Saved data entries
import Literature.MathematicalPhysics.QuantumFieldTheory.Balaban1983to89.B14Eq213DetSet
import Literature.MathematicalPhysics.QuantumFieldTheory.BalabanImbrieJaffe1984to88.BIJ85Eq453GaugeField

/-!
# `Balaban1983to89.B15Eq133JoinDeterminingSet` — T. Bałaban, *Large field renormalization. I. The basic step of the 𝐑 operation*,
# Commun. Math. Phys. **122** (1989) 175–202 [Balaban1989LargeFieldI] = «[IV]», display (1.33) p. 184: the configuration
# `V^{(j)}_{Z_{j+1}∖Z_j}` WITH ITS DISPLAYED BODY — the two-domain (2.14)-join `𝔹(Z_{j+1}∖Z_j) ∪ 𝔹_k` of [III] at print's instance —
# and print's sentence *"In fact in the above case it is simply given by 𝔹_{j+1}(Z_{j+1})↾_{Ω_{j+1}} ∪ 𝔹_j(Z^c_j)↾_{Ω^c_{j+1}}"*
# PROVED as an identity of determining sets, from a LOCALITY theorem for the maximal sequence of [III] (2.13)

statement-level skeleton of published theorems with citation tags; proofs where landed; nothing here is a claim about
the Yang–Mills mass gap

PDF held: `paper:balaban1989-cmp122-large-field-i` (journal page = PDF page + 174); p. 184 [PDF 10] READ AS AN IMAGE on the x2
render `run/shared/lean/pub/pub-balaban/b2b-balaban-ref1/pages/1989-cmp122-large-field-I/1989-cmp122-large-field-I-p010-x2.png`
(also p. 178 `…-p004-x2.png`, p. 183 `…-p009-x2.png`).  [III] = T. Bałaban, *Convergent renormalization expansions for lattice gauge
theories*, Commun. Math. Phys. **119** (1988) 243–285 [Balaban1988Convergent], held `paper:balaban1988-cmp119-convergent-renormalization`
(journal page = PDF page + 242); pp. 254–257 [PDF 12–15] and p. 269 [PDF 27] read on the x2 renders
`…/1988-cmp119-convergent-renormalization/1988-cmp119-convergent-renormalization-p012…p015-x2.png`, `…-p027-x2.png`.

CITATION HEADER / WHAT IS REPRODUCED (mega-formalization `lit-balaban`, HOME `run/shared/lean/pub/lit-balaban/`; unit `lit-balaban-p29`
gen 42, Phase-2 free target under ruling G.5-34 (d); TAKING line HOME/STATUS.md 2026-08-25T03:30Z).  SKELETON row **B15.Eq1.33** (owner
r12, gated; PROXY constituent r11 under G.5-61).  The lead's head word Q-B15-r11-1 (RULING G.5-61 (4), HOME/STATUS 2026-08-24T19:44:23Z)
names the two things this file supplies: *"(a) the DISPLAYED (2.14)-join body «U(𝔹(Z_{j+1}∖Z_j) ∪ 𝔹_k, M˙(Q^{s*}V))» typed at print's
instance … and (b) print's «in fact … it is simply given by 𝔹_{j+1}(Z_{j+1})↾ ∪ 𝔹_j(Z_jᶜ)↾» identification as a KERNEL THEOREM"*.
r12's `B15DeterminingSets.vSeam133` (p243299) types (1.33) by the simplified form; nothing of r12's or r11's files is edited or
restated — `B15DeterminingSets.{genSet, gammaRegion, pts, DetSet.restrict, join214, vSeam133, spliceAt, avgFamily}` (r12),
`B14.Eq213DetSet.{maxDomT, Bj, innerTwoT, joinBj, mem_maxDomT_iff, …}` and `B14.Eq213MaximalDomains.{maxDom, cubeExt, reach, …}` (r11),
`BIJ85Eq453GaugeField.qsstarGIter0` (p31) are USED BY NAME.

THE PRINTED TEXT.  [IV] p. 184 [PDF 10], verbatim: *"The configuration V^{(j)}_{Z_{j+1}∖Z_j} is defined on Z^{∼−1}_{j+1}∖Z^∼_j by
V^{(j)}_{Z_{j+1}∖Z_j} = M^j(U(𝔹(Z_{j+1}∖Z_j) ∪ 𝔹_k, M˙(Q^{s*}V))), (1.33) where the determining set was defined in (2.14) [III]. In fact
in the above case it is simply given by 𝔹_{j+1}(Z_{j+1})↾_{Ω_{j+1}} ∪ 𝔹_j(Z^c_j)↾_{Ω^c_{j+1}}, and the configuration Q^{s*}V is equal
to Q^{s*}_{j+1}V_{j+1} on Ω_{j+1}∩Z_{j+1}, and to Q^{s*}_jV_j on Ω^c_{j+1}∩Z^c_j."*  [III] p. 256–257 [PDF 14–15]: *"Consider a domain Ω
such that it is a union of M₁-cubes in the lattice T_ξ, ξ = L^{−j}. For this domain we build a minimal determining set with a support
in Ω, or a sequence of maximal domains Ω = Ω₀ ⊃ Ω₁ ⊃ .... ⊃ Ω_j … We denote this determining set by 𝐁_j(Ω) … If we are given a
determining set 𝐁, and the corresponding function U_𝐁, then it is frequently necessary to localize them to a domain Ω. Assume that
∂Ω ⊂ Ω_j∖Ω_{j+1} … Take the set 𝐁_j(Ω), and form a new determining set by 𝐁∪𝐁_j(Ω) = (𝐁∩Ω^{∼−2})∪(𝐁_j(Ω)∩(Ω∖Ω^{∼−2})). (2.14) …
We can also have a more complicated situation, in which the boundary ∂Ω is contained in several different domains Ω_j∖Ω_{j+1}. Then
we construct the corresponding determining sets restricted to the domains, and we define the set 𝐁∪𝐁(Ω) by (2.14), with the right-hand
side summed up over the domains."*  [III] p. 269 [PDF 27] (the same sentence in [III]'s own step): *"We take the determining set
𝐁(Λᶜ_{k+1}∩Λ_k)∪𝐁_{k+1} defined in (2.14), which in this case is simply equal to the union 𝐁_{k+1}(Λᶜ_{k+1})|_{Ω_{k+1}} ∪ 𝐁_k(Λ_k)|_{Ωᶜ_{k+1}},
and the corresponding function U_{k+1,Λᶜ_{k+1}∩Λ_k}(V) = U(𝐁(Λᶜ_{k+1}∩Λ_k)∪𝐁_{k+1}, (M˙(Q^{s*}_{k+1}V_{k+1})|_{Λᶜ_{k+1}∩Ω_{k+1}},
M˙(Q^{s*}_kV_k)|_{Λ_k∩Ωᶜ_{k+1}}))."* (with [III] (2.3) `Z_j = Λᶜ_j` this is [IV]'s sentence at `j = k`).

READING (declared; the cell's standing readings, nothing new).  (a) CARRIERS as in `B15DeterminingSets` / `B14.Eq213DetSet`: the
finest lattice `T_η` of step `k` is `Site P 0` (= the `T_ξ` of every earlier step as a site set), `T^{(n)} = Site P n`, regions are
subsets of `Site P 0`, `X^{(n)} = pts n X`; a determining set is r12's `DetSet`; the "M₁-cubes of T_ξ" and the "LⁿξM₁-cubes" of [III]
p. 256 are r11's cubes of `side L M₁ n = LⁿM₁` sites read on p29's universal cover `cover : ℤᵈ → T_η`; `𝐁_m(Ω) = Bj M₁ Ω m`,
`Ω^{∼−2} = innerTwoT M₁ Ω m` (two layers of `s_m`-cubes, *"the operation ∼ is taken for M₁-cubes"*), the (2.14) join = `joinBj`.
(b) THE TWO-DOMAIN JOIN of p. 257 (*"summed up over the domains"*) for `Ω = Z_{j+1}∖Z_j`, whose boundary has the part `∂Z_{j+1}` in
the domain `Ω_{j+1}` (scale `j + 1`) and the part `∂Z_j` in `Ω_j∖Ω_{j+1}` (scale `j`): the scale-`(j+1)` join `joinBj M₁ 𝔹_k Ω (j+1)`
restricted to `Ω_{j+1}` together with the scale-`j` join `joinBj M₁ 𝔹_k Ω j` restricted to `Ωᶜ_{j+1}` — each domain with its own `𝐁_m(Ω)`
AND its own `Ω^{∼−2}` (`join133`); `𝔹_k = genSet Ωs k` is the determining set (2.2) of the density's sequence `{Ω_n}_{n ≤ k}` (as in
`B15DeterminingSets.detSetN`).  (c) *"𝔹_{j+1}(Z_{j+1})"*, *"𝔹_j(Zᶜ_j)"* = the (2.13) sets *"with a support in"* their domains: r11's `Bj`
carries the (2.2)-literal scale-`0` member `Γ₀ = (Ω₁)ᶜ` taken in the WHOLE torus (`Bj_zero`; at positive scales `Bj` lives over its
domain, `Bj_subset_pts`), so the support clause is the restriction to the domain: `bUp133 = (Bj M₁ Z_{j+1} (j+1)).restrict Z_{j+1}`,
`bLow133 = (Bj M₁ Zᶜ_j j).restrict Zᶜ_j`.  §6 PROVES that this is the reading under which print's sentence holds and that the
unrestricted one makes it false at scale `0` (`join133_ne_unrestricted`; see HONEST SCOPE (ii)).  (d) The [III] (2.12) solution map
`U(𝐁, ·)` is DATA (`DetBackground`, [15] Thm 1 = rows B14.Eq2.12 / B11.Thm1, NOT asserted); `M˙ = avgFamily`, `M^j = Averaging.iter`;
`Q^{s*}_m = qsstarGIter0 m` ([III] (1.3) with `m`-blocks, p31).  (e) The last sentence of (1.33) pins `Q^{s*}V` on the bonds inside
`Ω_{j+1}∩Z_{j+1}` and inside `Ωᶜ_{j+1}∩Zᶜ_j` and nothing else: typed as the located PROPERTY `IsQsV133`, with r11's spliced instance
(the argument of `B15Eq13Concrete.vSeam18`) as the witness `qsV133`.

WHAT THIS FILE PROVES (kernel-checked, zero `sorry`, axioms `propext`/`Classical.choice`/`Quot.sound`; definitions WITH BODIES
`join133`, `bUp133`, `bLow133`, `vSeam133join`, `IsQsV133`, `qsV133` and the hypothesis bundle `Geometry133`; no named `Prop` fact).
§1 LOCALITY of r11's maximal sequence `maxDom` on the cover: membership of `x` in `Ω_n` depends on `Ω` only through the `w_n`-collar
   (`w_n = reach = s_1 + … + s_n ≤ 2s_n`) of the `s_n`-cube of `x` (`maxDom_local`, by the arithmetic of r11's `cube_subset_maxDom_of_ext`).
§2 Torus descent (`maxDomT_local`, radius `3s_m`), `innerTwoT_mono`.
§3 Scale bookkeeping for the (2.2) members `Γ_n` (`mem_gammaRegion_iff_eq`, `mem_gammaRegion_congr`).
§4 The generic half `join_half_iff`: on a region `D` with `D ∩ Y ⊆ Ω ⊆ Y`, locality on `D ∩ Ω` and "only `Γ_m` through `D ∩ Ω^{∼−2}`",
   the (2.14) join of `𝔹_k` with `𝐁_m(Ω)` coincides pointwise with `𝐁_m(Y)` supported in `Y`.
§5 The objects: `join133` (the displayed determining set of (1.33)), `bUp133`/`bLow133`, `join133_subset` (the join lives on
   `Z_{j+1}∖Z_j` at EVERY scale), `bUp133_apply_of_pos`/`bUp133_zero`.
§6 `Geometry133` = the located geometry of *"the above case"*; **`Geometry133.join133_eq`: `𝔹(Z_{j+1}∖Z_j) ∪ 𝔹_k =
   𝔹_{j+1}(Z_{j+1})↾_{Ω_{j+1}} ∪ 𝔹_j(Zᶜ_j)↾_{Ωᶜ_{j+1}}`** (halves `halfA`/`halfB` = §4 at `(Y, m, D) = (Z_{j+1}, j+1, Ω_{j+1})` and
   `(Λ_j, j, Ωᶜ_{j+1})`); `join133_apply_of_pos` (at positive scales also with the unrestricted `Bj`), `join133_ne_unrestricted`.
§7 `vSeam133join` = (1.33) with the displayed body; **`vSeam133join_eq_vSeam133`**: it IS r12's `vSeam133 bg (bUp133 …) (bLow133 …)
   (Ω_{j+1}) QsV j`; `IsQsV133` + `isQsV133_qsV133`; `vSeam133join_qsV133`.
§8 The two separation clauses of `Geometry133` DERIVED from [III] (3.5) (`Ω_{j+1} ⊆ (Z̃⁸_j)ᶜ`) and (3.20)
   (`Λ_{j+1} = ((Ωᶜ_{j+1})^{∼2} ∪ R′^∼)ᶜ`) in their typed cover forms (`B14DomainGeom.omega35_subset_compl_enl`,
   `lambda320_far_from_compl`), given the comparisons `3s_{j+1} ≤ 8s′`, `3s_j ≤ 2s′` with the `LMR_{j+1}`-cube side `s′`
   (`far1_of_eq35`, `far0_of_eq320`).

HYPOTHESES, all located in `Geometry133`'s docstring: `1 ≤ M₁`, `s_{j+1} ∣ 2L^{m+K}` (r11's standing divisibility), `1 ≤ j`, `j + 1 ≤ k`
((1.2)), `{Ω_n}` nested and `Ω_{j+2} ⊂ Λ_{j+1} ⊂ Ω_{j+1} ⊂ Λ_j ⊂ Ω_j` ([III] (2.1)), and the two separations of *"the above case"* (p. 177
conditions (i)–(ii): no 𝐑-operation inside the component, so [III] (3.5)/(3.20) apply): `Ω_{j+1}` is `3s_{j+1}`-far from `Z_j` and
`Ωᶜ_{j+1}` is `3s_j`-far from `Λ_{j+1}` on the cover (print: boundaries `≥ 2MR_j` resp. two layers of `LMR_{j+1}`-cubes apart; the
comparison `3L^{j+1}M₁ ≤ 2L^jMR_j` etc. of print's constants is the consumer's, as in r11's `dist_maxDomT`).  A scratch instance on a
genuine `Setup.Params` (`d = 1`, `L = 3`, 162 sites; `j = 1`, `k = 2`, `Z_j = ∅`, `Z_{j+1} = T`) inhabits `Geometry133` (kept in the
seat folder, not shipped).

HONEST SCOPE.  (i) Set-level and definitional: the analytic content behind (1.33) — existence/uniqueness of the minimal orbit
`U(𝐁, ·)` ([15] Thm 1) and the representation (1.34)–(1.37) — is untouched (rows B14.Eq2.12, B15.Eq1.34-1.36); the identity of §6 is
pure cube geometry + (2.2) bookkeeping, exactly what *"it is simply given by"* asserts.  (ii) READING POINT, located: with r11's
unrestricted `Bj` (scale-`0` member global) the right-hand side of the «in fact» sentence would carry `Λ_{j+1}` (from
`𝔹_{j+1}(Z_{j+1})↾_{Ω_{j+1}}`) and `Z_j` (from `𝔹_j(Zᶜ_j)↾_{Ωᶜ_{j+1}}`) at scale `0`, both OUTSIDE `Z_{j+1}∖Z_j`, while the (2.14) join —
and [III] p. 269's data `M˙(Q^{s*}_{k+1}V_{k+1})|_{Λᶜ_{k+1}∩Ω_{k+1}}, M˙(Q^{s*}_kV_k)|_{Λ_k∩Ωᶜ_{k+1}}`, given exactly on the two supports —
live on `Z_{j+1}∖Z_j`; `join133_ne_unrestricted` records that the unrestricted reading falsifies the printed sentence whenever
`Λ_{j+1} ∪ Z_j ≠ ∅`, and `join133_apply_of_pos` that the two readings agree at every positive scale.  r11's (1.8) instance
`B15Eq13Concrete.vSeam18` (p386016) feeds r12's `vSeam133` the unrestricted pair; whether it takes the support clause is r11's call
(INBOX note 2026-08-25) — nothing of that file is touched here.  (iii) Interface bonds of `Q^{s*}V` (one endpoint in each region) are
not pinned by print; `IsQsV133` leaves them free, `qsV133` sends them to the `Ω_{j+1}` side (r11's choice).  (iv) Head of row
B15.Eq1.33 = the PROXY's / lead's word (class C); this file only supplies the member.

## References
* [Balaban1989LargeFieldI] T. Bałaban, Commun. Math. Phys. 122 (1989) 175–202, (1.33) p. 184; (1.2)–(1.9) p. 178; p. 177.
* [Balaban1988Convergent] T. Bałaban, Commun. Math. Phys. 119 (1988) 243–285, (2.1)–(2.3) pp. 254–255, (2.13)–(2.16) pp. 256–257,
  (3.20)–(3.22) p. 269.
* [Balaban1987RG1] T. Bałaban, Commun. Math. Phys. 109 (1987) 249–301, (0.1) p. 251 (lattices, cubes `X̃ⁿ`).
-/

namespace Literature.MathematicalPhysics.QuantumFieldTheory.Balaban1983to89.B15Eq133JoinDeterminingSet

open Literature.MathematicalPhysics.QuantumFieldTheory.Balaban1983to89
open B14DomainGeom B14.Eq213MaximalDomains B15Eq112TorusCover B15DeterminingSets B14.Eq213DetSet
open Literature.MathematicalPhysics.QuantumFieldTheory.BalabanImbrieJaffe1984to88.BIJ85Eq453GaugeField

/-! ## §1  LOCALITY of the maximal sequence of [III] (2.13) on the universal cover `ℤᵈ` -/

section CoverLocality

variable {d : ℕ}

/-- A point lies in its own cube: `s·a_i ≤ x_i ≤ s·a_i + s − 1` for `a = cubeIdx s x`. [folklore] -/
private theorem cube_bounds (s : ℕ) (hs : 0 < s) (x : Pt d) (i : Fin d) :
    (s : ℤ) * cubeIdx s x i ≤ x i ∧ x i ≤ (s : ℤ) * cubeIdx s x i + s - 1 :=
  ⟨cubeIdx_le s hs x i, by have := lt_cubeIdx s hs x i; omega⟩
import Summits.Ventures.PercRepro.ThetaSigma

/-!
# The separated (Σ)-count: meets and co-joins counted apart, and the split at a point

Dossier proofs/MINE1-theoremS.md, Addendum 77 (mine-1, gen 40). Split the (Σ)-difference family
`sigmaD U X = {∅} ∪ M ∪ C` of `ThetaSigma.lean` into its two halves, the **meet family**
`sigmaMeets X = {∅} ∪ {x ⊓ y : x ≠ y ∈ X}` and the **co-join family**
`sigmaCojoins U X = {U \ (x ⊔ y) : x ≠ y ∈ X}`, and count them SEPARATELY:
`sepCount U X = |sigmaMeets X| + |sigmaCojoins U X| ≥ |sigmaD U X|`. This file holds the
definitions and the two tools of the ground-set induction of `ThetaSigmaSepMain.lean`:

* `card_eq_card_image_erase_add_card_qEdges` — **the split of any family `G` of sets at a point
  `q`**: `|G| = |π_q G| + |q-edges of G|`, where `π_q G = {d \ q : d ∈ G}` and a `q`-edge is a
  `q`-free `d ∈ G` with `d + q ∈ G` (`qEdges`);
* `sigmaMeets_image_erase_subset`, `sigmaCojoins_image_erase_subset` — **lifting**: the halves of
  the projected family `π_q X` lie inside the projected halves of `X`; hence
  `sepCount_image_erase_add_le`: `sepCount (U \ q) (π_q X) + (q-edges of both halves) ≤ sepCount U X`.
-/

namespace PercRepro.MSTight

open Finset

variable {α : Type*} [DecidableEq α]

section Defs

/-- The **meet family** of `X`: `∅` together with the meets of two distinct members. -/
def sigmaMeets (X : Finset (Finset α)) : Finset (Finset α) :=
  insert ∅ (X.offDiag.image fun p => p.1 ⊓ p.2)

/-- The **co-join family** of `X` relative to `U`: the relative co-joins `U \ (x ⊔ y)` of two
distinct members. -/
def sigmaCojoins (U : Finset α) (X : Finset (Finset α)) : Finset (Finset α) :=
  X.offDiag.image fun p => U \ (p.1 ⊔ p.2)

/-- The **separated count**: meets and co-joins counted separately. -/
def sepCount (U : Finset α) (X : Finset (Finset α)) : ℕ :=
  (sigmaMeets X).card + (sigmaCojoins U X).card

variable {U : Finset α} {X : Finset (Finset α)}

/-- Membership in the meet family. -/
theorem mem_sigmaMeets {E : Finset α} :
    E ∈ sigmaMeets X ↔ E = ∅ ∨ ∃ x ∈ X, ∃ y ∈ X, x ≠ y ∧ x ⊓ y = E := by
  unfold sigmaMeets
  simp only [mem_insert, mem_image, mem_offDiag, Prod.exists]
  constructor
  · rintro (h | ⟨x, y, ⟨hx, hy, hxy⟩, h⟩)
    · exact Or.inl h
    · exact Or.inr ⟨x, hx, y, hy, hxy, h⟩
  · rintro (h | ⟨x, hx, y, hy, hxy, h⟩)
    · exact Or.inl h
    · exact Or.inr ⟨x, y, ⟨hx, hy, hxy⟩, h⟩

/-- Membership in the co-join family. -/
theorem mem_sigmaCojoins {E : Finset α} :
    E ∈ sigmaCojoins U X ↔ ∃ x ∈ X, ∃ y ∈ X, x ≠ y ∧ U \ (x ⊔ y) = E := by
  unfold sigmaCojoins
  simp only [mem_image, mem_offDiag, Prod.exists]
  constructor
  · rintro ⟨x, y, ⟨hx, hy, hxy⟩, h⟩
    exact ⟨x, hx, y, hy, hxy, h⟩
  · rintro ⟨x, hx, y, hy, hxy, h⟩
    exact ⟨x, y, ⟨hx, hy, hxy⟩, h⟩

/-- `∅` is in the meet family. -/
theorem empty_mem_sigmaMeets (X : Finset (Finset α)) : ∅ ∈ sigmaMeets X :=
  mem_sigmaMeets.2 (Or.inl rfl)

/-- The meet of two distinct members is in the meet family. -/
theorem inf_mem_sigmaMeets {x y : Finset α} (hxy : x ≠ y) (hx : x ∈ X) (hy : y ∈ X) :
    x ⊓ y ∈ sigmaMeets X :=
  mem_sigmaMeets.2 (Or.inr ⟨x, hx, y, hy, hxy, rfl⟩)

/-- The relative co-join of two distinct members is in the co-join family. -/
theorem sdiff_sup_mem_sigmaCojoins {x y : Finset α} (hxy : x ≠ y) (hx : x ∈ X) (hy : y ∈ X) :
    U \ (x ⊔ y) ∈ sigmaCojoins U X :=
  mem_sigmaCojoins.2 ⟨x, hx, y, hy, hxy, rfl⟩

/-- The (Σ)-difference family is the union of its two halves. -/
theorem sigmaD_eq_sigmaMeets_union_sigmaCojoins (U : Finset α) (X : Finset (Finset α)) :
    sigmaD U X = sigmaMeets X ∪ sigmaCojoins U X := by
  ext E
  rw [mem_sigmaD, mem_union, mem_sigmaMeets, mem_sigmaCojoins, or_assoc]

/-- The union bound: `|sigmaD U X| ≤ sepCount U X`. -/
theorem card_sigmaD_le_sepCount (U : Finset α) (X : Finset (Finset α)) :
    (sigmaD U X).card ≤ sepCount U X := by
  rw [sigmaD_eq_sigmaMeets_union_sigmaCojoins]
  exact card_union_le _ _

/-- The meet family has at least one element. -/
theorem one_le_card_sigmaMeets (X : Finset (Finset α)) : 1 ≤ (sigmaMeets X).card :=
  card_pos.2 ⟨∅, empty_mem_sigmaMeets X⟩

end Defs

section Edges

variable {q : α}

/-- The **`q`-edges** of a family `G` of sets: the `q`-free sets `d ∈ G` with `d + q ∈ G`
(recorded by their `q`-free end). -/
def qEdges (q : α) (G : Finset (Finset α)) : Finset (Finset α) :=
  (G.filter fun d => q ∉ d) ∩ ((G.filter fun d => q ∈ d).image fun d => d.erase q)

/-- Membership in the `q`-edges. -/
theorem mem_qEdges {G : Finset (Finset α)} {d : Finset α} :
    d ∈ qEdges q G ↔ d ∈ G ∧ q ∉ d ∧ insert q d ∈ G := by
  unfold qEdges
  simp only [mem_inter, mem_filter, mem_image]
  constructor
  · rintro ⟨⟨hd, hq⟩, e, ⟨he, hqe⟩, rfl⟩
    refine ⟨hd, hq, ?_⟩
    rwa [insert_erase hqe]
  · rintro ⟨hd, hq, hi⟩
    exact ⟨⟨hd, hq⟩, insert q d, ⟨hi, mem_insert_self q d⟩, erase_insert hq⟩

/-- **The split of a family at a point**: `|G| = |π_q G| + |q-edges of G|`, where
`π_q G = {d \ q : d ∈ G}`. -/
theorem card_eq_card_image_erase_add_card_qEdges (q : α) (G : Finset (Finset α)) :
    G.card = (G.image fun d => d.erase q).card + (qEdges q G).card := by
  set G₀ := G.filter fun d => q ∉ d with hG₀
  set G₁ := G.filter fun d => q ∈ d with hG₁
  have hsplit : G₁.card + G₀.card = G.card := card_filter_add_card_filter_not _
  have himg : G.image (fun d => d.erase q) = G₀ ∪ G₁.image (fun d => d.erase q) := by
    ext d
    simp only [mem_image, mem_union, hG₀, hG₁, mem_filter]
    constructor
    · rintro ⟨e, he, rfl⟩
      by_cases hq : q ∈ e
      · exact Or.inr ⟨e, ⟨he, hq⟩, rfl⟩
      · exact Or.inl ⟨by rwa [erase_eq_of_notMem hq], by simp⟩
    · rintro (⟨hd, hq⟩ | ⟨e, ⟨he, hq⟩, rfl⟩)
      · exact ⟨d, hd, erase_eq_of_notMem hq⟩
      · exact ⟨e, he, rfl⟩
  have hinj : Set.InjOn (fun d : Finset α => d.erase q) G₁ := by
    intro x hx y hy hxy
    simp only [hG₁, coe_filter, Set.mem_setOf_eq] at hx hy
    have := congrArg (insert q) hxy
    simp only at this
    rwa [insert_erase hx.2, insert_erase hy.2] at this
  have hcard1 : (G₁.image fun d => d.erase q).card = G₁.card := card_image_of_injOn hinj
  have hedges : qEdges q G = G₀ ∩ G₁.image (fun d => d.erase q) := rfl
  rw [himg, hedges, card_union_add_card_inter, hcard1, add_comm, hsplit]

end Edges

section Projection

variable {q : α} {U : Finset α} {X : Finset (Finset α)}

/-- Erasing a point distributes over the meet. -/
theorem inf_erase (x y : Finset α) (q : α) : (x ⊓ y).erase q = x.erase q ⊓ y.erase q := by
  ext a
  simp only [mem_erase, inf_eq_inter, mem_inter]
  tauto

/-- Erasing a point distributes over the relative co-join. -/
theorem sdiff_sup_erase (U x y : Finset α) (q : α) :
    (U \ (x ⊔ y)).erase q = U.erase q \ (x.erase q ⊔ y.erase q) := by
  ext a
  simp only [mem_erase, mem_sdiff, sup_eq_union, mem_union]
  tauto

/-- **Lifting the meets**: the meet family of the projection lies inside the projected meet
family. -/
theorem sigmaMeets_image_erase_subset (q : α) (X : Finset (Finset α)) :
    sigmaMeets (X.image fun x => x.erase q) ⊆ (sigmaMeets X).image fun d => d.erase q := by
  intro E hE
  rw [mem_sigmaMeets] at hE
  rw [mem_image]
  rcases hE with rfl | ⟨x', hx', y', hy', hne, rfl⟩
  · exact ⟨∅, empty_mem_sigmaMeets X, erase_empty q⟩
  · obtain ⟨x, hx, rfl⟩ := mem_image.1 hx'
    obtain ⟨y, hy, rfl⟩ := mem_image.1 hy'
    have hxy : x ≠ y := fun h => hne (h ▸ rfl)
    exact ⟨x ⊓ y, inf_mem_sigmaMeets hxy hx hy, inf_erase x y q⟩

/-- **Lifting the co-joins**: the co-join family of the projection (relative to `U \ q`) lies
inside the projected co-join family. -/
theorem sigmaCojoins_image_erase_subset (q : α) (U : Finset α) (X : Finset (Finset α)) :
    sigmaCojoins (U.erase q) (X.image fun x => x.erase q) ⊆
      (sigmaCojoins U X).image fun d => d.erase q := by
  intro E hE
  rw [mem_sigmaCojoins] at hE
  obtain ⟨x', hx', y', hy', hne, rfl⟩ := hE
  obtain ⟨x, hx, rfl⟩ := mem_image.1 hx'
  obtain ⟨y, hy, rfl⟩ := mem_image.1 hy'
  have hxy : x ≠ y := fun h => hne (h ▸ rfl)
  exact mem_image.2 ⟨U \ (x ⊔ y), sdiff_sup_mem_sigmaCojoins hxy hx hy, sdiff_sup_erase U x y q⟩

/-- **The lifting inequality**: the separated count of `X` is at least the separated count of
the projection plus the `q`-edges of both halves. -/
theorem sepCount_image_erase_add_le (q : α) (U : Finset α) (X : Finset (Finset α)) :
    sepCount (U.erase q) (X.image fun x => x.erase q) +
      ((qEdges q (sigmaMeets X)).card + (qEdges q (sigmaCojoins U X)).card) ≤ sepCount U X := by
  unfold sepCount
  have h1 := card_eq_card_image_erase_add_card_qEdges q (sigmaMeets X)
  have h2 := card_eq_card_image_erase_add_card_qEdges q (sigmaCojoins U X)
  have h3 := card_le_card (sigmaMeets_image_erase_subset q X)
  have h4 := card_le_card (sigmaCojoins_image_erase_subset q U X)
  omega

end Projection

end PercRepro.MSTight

■ What this task involves ■
Exactly as written, please transcribe the lines from the start of the records above to the line that holds "IMAGE on the x2", both ends included.

■ Written response ■
import Literature.MathematicalPhysics.QuantumFieldTheory.Balaban1983to89.B14Eq213DetSet
import Literature.MathematicalPhysics.QuantumFieldTheory.BalabanImbrieJaffe1984to88.BIJ85Eq453GaugeField

/-!
# `Balaban1983to89.B15Eq133JoinDeterminingSet` — T. Bałaban, *Large field renormalization. I. The basic step of the 𝐑 operation*,
# Commun. Math. Phys. **122** (1989) 175–202 [Balaban1989LargeFieldI] = «[IV]», display (1.33) p. 184: the configuration
# `V^{(j)}_{Z_{j+1}∖Z_j}` WITH ITS DISPLAYED BODY — the two-domain (2.14)-join `𝔹(Z_{j+1}∖Z_j) ∪ 𝔹_k` of [III] at print's instance —
# and print's sentence *"In fact in the above case it is simply given by 𝔹_{j+1}(Z_{j+1})↾_{Ω_{j+1}} ∪ 𝔹_j(Z^c_j)↾_{Ω^c_{j+1}}"*
# PROVED as an identity of determining sets, from a LOCALITY theorem for the maximal sequence of [III] (2.13)

statement-level skeleton of published theorems with citation tags; proofs where landed; nothing here is a claim about
the Yang–Mills mass gap

PDF held: `paper:balaban1989-cmp122-large-field-i` (journal page = PDF page + 174); p. 184 [PDF 10] READ AS AN IMAGE on the x2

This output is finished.